Question

Two long conductors separated by a distance ' d ' carry currents ' $\text{I}_1$ ' and ' $\text{I}_2$ ' in the same directions. They exert a force ' $F$ ' on each other. The distance between them is increased to ' $3 \text{ d}$ '. If new repulsive force of magnitude ' $\frac{2}{3} \text{ F}$ ' is found between these conductors, the required change in the magnitude and direction of one of the currents in the conductor is respectively}

• A. same, reversed.
• B. twice, reversed.
• C. thrice, same.
• D. twice, same.

Hint:

Same direction current = Attraction; Opposite direction current = Repulsion.

Answer 1

The Correct Option is B

Step 1: Concept
Force between parallel wires is $F = \frac{\mu_0 I_1 I_2 L}{2\pi d}$.

Step 2: Meaning
Initially, $F \propto \frac{I_1 I_2}{d}$ (attractive).
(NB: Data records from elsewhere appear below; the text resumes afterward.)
open Classical in
/-- **N27 = B5 AT THE STAGE-12 RECORD FROM THE SLOTS AT THE CANONICAL HOME OF THE ADMISSIBLE READING ON THE GENERATED HISTORY AT THE ε-SMALL FIELDS — N17 ∕ N22
ELIMINATED, N18 FROM THE END's DATA, NO JUNK ∕ COHERENCE ∕ READINGS ∕ TRANSPORT CLAUSE** (XLᶜᵒᴾᴿ `spine_rec13CCoPR_at_readingOfRecord₁₃CoPR` at the reading of the header).  Rate side:
NE1′ ∕ NE2 at `h.params` (displayed); NE3 as `InEndRegime ∧ LeafSlot` once per family (dag-n16-e); N18 ⟸ dag-n18-d module 18 `s_N18_rRec₁₃CoPR_readingAdm_of_envelope_bound238_pin` at the generated towers ∕ plaquette-small tables ∕ transport of
record — THE END's data over the admissible plaquette-small carriers (step models, `locE` action, L01–L03, L07–L09*, numerals) and `SpRestr` ∕ `AnalyticH` ∕ `Bound238` of
`runTowers (k ↦ toClusterTower (G F θ k)) k ∕ (k+1)` at every step ON THE PLAQUETTE-SMALL TABLES, letters dominating — VERBATIM; N22 ⟸ N18 by dag-n22-e 8b″
`s_N22_readingOfRecord₁₃CoPR_gen_of_s_N18_schemasBelow` — W1's per-step schemas for the generator `G F θ k` on the plaquette-small table + the complex sup-letter inequality schema on
`recTerm (G F θ k)` at the readings of the ε-small fields + eleven numerals — VERBATIM (the SAME `h18` feeds it); (D4) displayed; spine side as XXXVIII.  Side conditions on the
thresholds: `ha`, `hstep`, `hguard`. [bookkeeping] -/
theorem spine_rec13CCoPR_at_epsSmallFieldsGen₁₃CoPR_of_envelope_bound238
    (h14 : ∀ (F : T4Family) (D : Datum F N) (h : IsDatumOfRecord₁₃CCoPR F N D) (g₀ : ℕ → ℝ) (os : List (ULoop F)), N14At (ne1 F h.params g₀ os))
    (h15 : ∀ (F : T4Family) (D : Datum F N) (h : IsDatumOfRecord₁₃CCoPR F N D) (g₀ : ℕ → ℝ) (os : List (ULoop F)) (k : ℕ),
      N15At (ne2OfRecord₁₁ (ne2 F h.params g₀ os k)))
    (h16 : ∀ (F : T4Family), (∃ D : Datum F N, IsDatumOfRecord₁₃CCoPR F N D) →
      InEndRegime (ne3OfRecord₁₁ F (ne3ConstLayerOfRecord₁₁ F N (ℓ₃ F))) ∧ LeafSlot (ne3OfRecord₁₁ F (ne3ConstLayerOfRecord₁₁ F N (ℓ₃ F))))
    -- N18 ⟸ THE END's data and the GENERATED towers' H-layer data ON THE PLAQUETTE-SMALL TABLES (dag-n18-d module 18's generic pin face at these towers ∕ tables ∕ transport, verbatim)
    (h18 : ∀ (F : T4Family) (θ : Stage13RParams F N), θ.Provisos₁₃CoPR F N → θ.Admissible F N → ∀ k : ℕ,
      ∃ (Op : Type) (_ : NormedAddCommGroup Op) (_ : NormedSpace ℂ Op) (Hist : Type) (_ : NormedAddCommGroup Hist) (_ : NormedSpace ℂ Hist)
        (Mb : ℝ → StepModel (LevelPairing.ofRecordAdm F θ.τ9.M N k (fun (k j : ℕ) (_ : (domSys (F.P k) θ.τ9.M j).Dom) =>
            ofBackgroundC (ιSU N) '' {V : GaugeField (F.P k) 0 (Node00.SU N) | PlaqSmall (a F θ.toStage12Params k) V})
          (gauge F θ k) (hg F θ k) (transportRaw F k (avOfRecord F N (k + 1) 0)) (admTransport_plaqSmall_sharp a ha hstep hguard F θ.toStage12Params k)).carriers Op Hist)
        (act : ℝ → (j : ℕ) → Op × Hist → TDom 4 (domCount (F.P k) θ.τ9.M j) → ℂ) (γ' C3 ε₁ Rd κ A_A A_B E₁ δ δ' θr θ' cH ω ρ₀ B : ℝ) (k₀ : ℕ),
        -- (i) the END's data over the carriers of the admissible level pairing
        (∀ b : ℝ, 0 < b → b ≤ γ' → ∀ (X : Node00.W1.Dom (F.P k) θ.τ9.M) (z : Op × Hist),
          (Mb b).Out X.1 z.1 z.2 X =
            locE (TTouch (d := 4) (N := domCount (F.P k) θ.τ9.M X.1)) (fun Z : (tsys 4 (domCount (F.P k) θ.τ9.M X.1)).Dom => Z.1)
              (act b X.1 z) X.2.1) ∧
        0 ≤ C3 ∧ 0 ≤ ε₁ ∧ 0 ≤ κ ∧ κ + 2 * (64 * Real.log 162) + 2 ≤ Rd ∧
        C3 * ε₁ * Real.exp (5 * κ + 1) * K₀ 64 8 * 9 * 64 ≤ 1 ∧
        (∀ b : ℝ, 0 < b → b ≤ γ' → ∀ j, ∀ g ∈ Window γ',
          ∀ (U : (LevelPairing.ofRecordAdm F θ.τ9.M N k (fun (k j : ℕ) (_ : (domSys (F.P k) θ.τ9.M j).Dom) =>
            ofBackgroundC (ιSU N) '' {V : GaugeField (F.P k) 0 (Node00.SU N) | PlaqSmall (a F θ.toStage12Params k) V})
          (gauge F θ k) (hg F θ k) (transportRaw F k (avOfRecord F N (k + 1) 0)) (admTransport_plaqSmall_sharp a ha hstep hguard F θ.toStage12Params k)).BgB) (q : Op × Hist),
          q ∈ (Mb b).Base j g U →
          ∃ V : Set (Op × Hist), IsOpen V ∧ (Mb b).box j q ⊆ V ∧
            (∀ Z : TDom 4 (domCount (F.P k) θ.τ9.M j), DifferentiableOn ℂ (fun z : Op × Hist => act b j z Z) V) ∧
            (∀ z ∈ V, ∀ Z : TDom 4 (domCount (F.P k) θ.τ9.M j), ‖act b j z Z‖ ≤ C3 * ε₁ * Real.exp (-(Rd * torusTreeLen Z.1)))) ∧
        (∀ b : ℝ, 0 < b → b ≤ γ' → L01 (Mb b)
          ((LevelPairing.ofRecordAdm F θ.τ9.M N k (fun (k j : ℕ) (_ : (domSys (F.P k) θ.τ9.M j).Dom) =>
            ofBackgroundC (ιSU N) '' {V : GaugeField (F.P k) 0 (Node00.SU N) | PlaqSmall (a F θ.toStage12Params k) V})
          (gauge F θ k) (hg F θ k) (transportRaw F k (avOfRecord F N (k + 1) 0)) (admTransport_plaqSmall_sharp a ha hstep hguard F θ.toStage12Params k)).EA (runTowers (fun k => toClusterTower (G F θ k)) k)) (Window γ')) ∧
        (∀ b : ℝ, 0 < b → b ≤ γ' → L02 (Mb b)
          ((LevelPairing.ofRecordAdm F θ.τ9.M N k (fun (k j : ℕ) (_ : (domSys (F.P k) θ.τ9.M j).Dom) =>
            ofBackgroundC (ιSU N) '' {V : GaugeField (F.P k) 0 (Node00.SU N) | PlaqSmall (a F θ.toStage12Params k) V})
          (gauge F θ k) (hg F θ k) (transportRaw F k (avOfRecord F N (k + 1) 0)) (admTransport_plaqSmall_sharp a ha hstep hguard F θ.toStage12Params k)).EB (runTowers (fun k => toClusterTower (G F θ k)) (k + 1)) b)
          (Window γ')) ∧
        (∀ b : ℝ, 0 < b → b ≤ γ' → L03 (Mb b)
          ((LevelPairing.ofRecordAdm F θ.τ9.M N k (fun (k j : ℕ) (_ : (domSys (F.P k) θ.τ9.M j).Dom) =>
            ofBackgroundC (ιSU N) '' {V : GaugeField (F.P k) 0 (Node00.SU N) | PlaqSmall (a F θ.toStage12Params k) V})
          (gauge F θ k) (hg F θ k) (transportRaw F k (avOfRecord F N (k + 1) 0)) (admTransport_plaqSmall_sharp a ha hstep hguard F θ.toStage12Params k)).EB (runTowers (fun k => toClusterTower (G F θ k)) (k + 1)) b)
          (Window γ')) ∧
        (∀ b : ℝ, 0 < b → b ≤ γ' → L07 (Mb b) (Window γ') δ θr) ∧
        (∀ b : ℝ, 0 < b → b ≤ γ' → L08 (Mb b) (Window γ') κ (Real.exp 1 * 9 * 64 * K₀ 64 8 ^ 2 * A_B) δ' θr) ∧
        (∀ b : ℝ, 0 < b → b ≤ γ' → L09aff (Mb b) (Window γ')) ∧ (∀ b : ℝ, 0 < b → b ≤ γ' → L09blind (Mb b) (Window γ')) ∧
        (∀ b : ℝ, 0 < b → b ≤ γ' → L09hom (Mb b) (Window γ')) ∧ (∀ b : ℝ, 0 < b → b ≤ γ' → L09unit (Mb b) (Window γ') κ E₁ cH ω) ∧
        0 < E₁ ∧ 0 ≤ δ + δ' ∧ 0 ≤ θr ∧ θr ≤ θ' ∧ θ' ≤ 1 ∧ 0 ≤ cH ∧ 0 < ω ∧ ρ₀ < 1 ∧
        (δ + δ') * θr ^ k₀ +
            cH * (Real.exp 1 * 9 * 64 * K₀ 64 8 ^ 2 * A_A + Real.exp 1 * 9 * 64 * K₀ 64 8 ^ 2 * A_B) / (1 - ω) ≤ ρ₀ ∧
        0 ≤ B ∧ (∀ k < k₀, Real.exp 1 * 9 * 64 * K₀ 64 8 ^ 2 * A_A + Real.exp 1 * 9 * 64 * K₀ 64 8 ^ 2 * A_B ≤ B * θr ^ k) ∧
        Real.exp 1 * 9 * 64 * K₀ 64 8 ^ 2 * C3 * cH * ε₁ < (θ' - ω) * (1 - ρ₀) ∧
        -- (ii) the towers' H-layer data in the configuration direction ON THE TABLES, both runs
        (∀ m, SpRestr (fun _ : (domSys (F.P k) θ.τ9.M (m + 1)).Dom => ofBackgroundC (ιSU N) '' {V : GaugeField (F.P k) 0 (Node00.SU N) | PlaqSmall (a F θ.toStage12Params k) V})) ∧
        (∀ m, (runTowers (fun k => toClusterTower (G F θ k)) k m).AnalyticH (box γ' m) (fun _ : (domSys (F.P k) θ.τ9.M (m + 1)).Dom => ofBackgroundC (ιSU N) '' {V : GaugeField (F.P k) 0 (Node00.SU N) | PlaqSmall (a F θ.toStage12Params k) V})) ∧ (∀ m, (runTowers (fun k => toClusterTower (G F θ k)) k m).Bound238 (box γ' m) (fun _ : (domSys (F.P k) θ.τ9.M (m + 1)).Dom => ofBackgroundC (ιSU N) '' {V : GaugeField (F.P k) 0 (Node00.SU N) | PlaqSmall (a F θ.toStage12Params k) V}) A_A Rd) ∧ 0 ≤ A_A ∧
        A_A * Real.exp (5 * κ + 1) * K₀ 64 8 * 9 * 64 < 1 ∧
        (∀ m, SpRestr (fun _ : (domSys (F.P (k + 1)) θ.τ9.M (m + 1)).Dom => ofBackgroundC (ιSU N) '' {V : GaugeField (F.P (k + 1)) 0 (Node00.SU N) | PlaqSmall (a F θ.toStage12Params (k + 1)) V})) ∧
        (∀ m, (runTowers (fun k => toClusterTower (G F θ k)) (k + 1) m).AnalyticH (box γ' m) (fun _ : (domSys (F.P (k + 1)) θ.τ9.M (m + 1)).Dom => ofBackgroundC (ιSU N) '' {V : GaugeField (F.P (k + 1)) 0 (Node00.SU N) | PlaqSmall (a F θ.toStage12Params (k + 1)) V})) ∧
        (∀ m, (runTowers (fun k => toClusterTower (G F θ k)) (k + 1) m).Bound238 (box γ' m) (fun _ : (domSys (F.P (k + 1)) θ.τ9.M (m + 1)).Dom => ofBackgroundC (ιSU N) '' {V : GaugeField (F.P (k + 1)) 0 (Node00.SU N) | PlaqSmall (a F θ.toStage12Params (k + 1)) V}) A_B Rd) ∧
        0 ≤ A_B ∧ A_B * Real.exp (5 * κ + 1) * K₀ 64 8 * 9 * 64 < 1 ∧
        -- the reading's letters dominate the END's
        θ.γ ≤ γ' ∧ (li F θ).κ ≤ κ ∧ θ' ≤ (li F θ).θ₅ ∧
        (Real.exp 1 * 9 * 64 * K₀ 64 8 ^ 2 * (C3 * ε₁) / (1 - ρ₀) * (δ + δ') + B) * (θ' - ω) /
            (θ' - (ω + Real.exp 1 * 9 * 64 * K₀ 64 8 ^ 2 * (C3 * ε₁) / (1 - ρ₀) * cH)) ≤ (li F θ).C₅)
    -- N22 ⟸ N18 ON THE GENERATED TOWERS (dag-n22-e module 8b″): W1's per-step SCHEMAS for the generator `G F θ k` on the plaquette-small table + ONE inequality schema
    -- (the complex sup letter for the generated terms at the readings of the ε-small fields) + eleven numerals — verbatim; NO junk pin, NO coherence, NO readings clause
    (hsch : ∀ (F : T4Family) (θ : Stage13RParams F N), θ.Provisos₁₃CoPR F N → θ.Admissible F N → ∀ (k : ℕ),
      ∃ (Dk : Set ℂ) (Adm : (m : ℕ) → Set (OlderTerms (F.P k) (MatA N) θ.τ9.M m)),
        IsOpen Dk ∧ (∀ z ∈ Dk, conj z ∈ Dk) ∧ (∀ t ∈ Ioc (0 : ℝ) θ.γ, closedBall (t : ℂ) (li F θ).r ⊆ Dk) ∧
        (∀ g : ℕ → ℂ, (∀ n, g n ∈ Dk) → ∀ m < k, olderOf (recTerm (G F θ k) g) m ∈ Adm m) ∧
        (∀ m < k, (G F θ k m).AnalyticInLast Dk (Adm m) (fun _ : (domSys (F.P k) θ.τ9.M (m + 1)).Dom => ofBackgroundC (ιSU N) '' {V : GaugeField (F.P k) 0 (Node00.SU N) | PlaqSmall (a F θ.toStage12Params k) V})) ∧
        (∀ m < k, (G F θ k m).PropagatesAnalyticity Dk (Adm m) (fun (j : Fin (m + 1)) (_ : (domSys (F.P k) θ.τ9.M j).Dom) => ofBackgroundC (ιSU N) '' {V : GaugeField (F.P k) 0 (Node00.SU N) | PlaqSmall (a F θ.toStage12Params k) V}) (fun _ : (domSys (F.P k) θ.τ9.M (m + 1)).Dom => ofBackgroundC (ιSU N) '' {V : GaugeField (F.P k) 0 (Node00.SU N) | PlaqSmall (a F θ.toStage12Params k) V})) ∧
        (∀ g ∈ Window θ.γ, ∀ (i j : ℕ), i < j → j ≤ k → ∀ (X : (domSys (F.P k) θ.τ9.M j).Dom), ∀ φ ∈ ofBackgroundC (ιSU N) '' {V : GaugeField (F.P k) 0 (Node00.SU N) | PlaqSmall (a F θ.toStage12Params k) V}, ∀ z ∈ Dk,
          ‖recTerm (G F θ k) (Function.update (fun n => ((g n : ℝ) : ℂ)) i z) j X φ‖ ≤
            (li F θ).A * (li F θ).μ ^ (j - 1 - i) * Real.exp (-((li F θ).κ * (domSys (F.P k) θ.τ9.M j).dj X))))
    (hnum : ∀ (F : T4Family) (θ : Stage13RParams F N), θ.Provisos₁₃CoPR F N → θ.Admissible F N →
      0 < (li F θ).C₀ ∧ 0 < (li F θ).θ₅ ∧ (li F θ).θ₅ < 1 ∧ 0 ≤ (li F θ).C₅ ∧ 2 * (li F θ).C₅ / (1 - (li F θ).θ₅) ≤ (li F θ).C₀ ∧ 0 < (li F θ).A ∧
        (li F θ).θ₅ ≤ (li F θ).μ ∧ (li F θ).C₀ ≤ 2 * (li F θ).A ∧ 0 < (li F θ).r ∧ 0 < (li F θ).s ∧ (li F θ).s < 1)
    (hD4 : ∀ (F : T4Family) (D : Datum F N) (h : IsDatumOfRecord₁₃CCoPR F N D) (k : ℕ), ReadOutAt D (u3OfRecord₁₃ h.params.toStage13Params
      ((ReadingData.ofRecordAdm F h.params.τ9.M N (runTowers fun k => toClusterTower (G F h.params k))
          (fun (k j : ℕ) (_ : (domSys (F.P k) h.params.τ9.M j).Dom) => ofBackgroundC (ιSU N) '' {V : GaugeField (F.P k) 0 (Node00.SU N) | PlaqSmall (a F h.params.toStage12Params k) V})
          (gauge F h.params) (hg F h.params) (fun k => transportRaw F k (avOfRecord F N (k + 1) 0)) (admTransport_plaqSmall_sharp a ha hstep hguard F h.params.toStage12Params) (li F h.params)).u3Objects h.params.γ) k))
    (hx' : S_N27x (fun F D w => IsRecordOfRecord₁₃CCoPR F N D w) (SRec₁₃CoPR cr)) (h20 : S_N20 (SRec₁₃CoPR cr)) (h21 : S_N21 (SRec₁₃CoPR cr))
    (h19 : ∀ (F : T4Family) (θ : Stage13RParams F N) (hP : θ.Provisos₁₃CoPR F N), θ.Admissible F N → ∀ (g₀ : ℕ → ℝ) (os : List (ULoop F))
      (h : IsDatumOfRecord₁₃CCoPR F N (datumOfRecord₁₃CoPR F N θ hP)) (k : ℕ),
      RatesAt (datumOfRecord₁₃CoPR F N θ hP) (rateCarriersOfRecord₁₃CoPR (readingOfRecord₁₃CoPR
        (fun F θ => ReadingData.ofRecordAdm F θ.τ9.M N (runTowers fun k => toClusterTower (G F θ k))
          (fun (k j : ℕ) (_ : (domSys (F.P k) θ.τ9.M j).Dom) => ofBackgroundC (ιSU N) '' {V : GaugeField (F.P k) 0 (Node00.SU N) | PlaqSmall (a F θ.toStage12Params k) V})
          (gauge F θ) (hg F θ) (fun k => transportRaw F k (avOfRecord F N (k + 1) 0)) (admTransport_plaqSmall_sharp a ha hstep hguard F θ.toStage12Params) (li F θ)) ℓ₃ ne2 ne1)
          F h.params h.provisos g₀ os k) → letI := (cr F θ hP g₀ os).dec
        ∃ δ : ℕ → ℝ, NE7.Core (cr F θ hP g₀ os).l₀ (cr F θ hP g₀ os).vol (cr F θ hP g₀ os).T (cr F θ hP g₀ os).Bad
          (fun K t τ => (cr F θ hP g₀ os).A K t τ - (cr F θ hP g₀ os).shA K t τ) (fun K t τ => (cr F θ hP g₀ os).B K t τ - (cr F θ hP g₀ os).shB K t τ) δ ∧
          Summable δ) :
    Spine (N := N) fun F D w => IsRecordOfRecord₁₃CCoPR F N D w :=
  have h18' := s_N18_rRec₁₃CoPR_readingAdm_of_envelope_bound238_pin _ (fun F θ => runTowers fun k => toClusterTower (G F θ k))
    (fun F θ (k j : ℕ) (_ : (domSys (F.P k) θ.τ9.M j).Dom) => ofBackgroundC (ιSU N) '' {V : GaugeField (F.P k) 0 (Node00.SU N) | PlaqSmall (a F θ.toStage12Params k) V})
    gauge hg (fun F _ k => transportRaw F k (avOfRecord F N (k + 1) 0)) (fun F θ => admTransport_plaqSmall_sharp a ha hstep hguard F θ.toStage12Params) li
    (readingOfRecord₁₃CoPR_u3 _ ℓ₃ ne2 ne1) h18
  spine_rec13CCoPR_at_readingOfRecord₁₃CoPR cr _ ℓ₃ ne2 ne1 ((s_N14_readingOfRecord₁₃CoPR_iff _ ℓ₃ ne2 ne1).mpr h14) ((s_N15_readingOfRecord₁₃CoPR_iff _ ℓ₃ ne2 ne1).mpr h15)
    (s_N16_rRec₁₃CoPR_of_constLayer_leafSlot (readingOfRecord₁₃CoPR _ ℓ₃ ne2 ne1) (fun F => ne3ConstLayerOfRecord₁₁ F N (ℓ₃ F)) (fun _ _ _ _ _ _ => rfl) h16) h18'
    (s_N22_readingOfRecord₁₃CoPR_gen_of_s_N18_schemasBelow G
      (fun F θ (k j : ℕ) (_ : (domSys (F.P k) θ.τ9.M j).Dom) => ofBackgroundC (ιSU N) '' {V : GaugeField (F.P k) 0 (Node00.SU N) | PlaqSmall (a F θ.toStage12Params k) V})
      gauge hg (fun F _ k => transportRaw F k (avOfRecord F N (k + 1) 0)) (fun F θ => admTransport_plaqSmall_sharp a ha hstep hguard F θ.toStage12Params) li ne1 ℓ₃ ne2 h18' hsch hnum)
    ((s_D4_readingOfRecord₁₃CoPR_iff _ ℓ₃ ne2 ne1).mpr hD4) hx' h20 h21 h19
New force $F' = \frac{2}{3} F$ (repulsive).

Step 3: Analysis
For the force to be repulsive, the direction of one current must be reversed.
$F' = \frac{k I_1 I_2'}{3d} = \frac{2}{3} \left(\frac{k I_1 I_2}{d}\right) \implies \frac{I_2'}{3} = \frac{2 I_2}{3} \implies I_2' = 2 I_2$.

Step 4: Conclusion
The current magnitude is doubled and the direction is reversed. Final Answer: (B)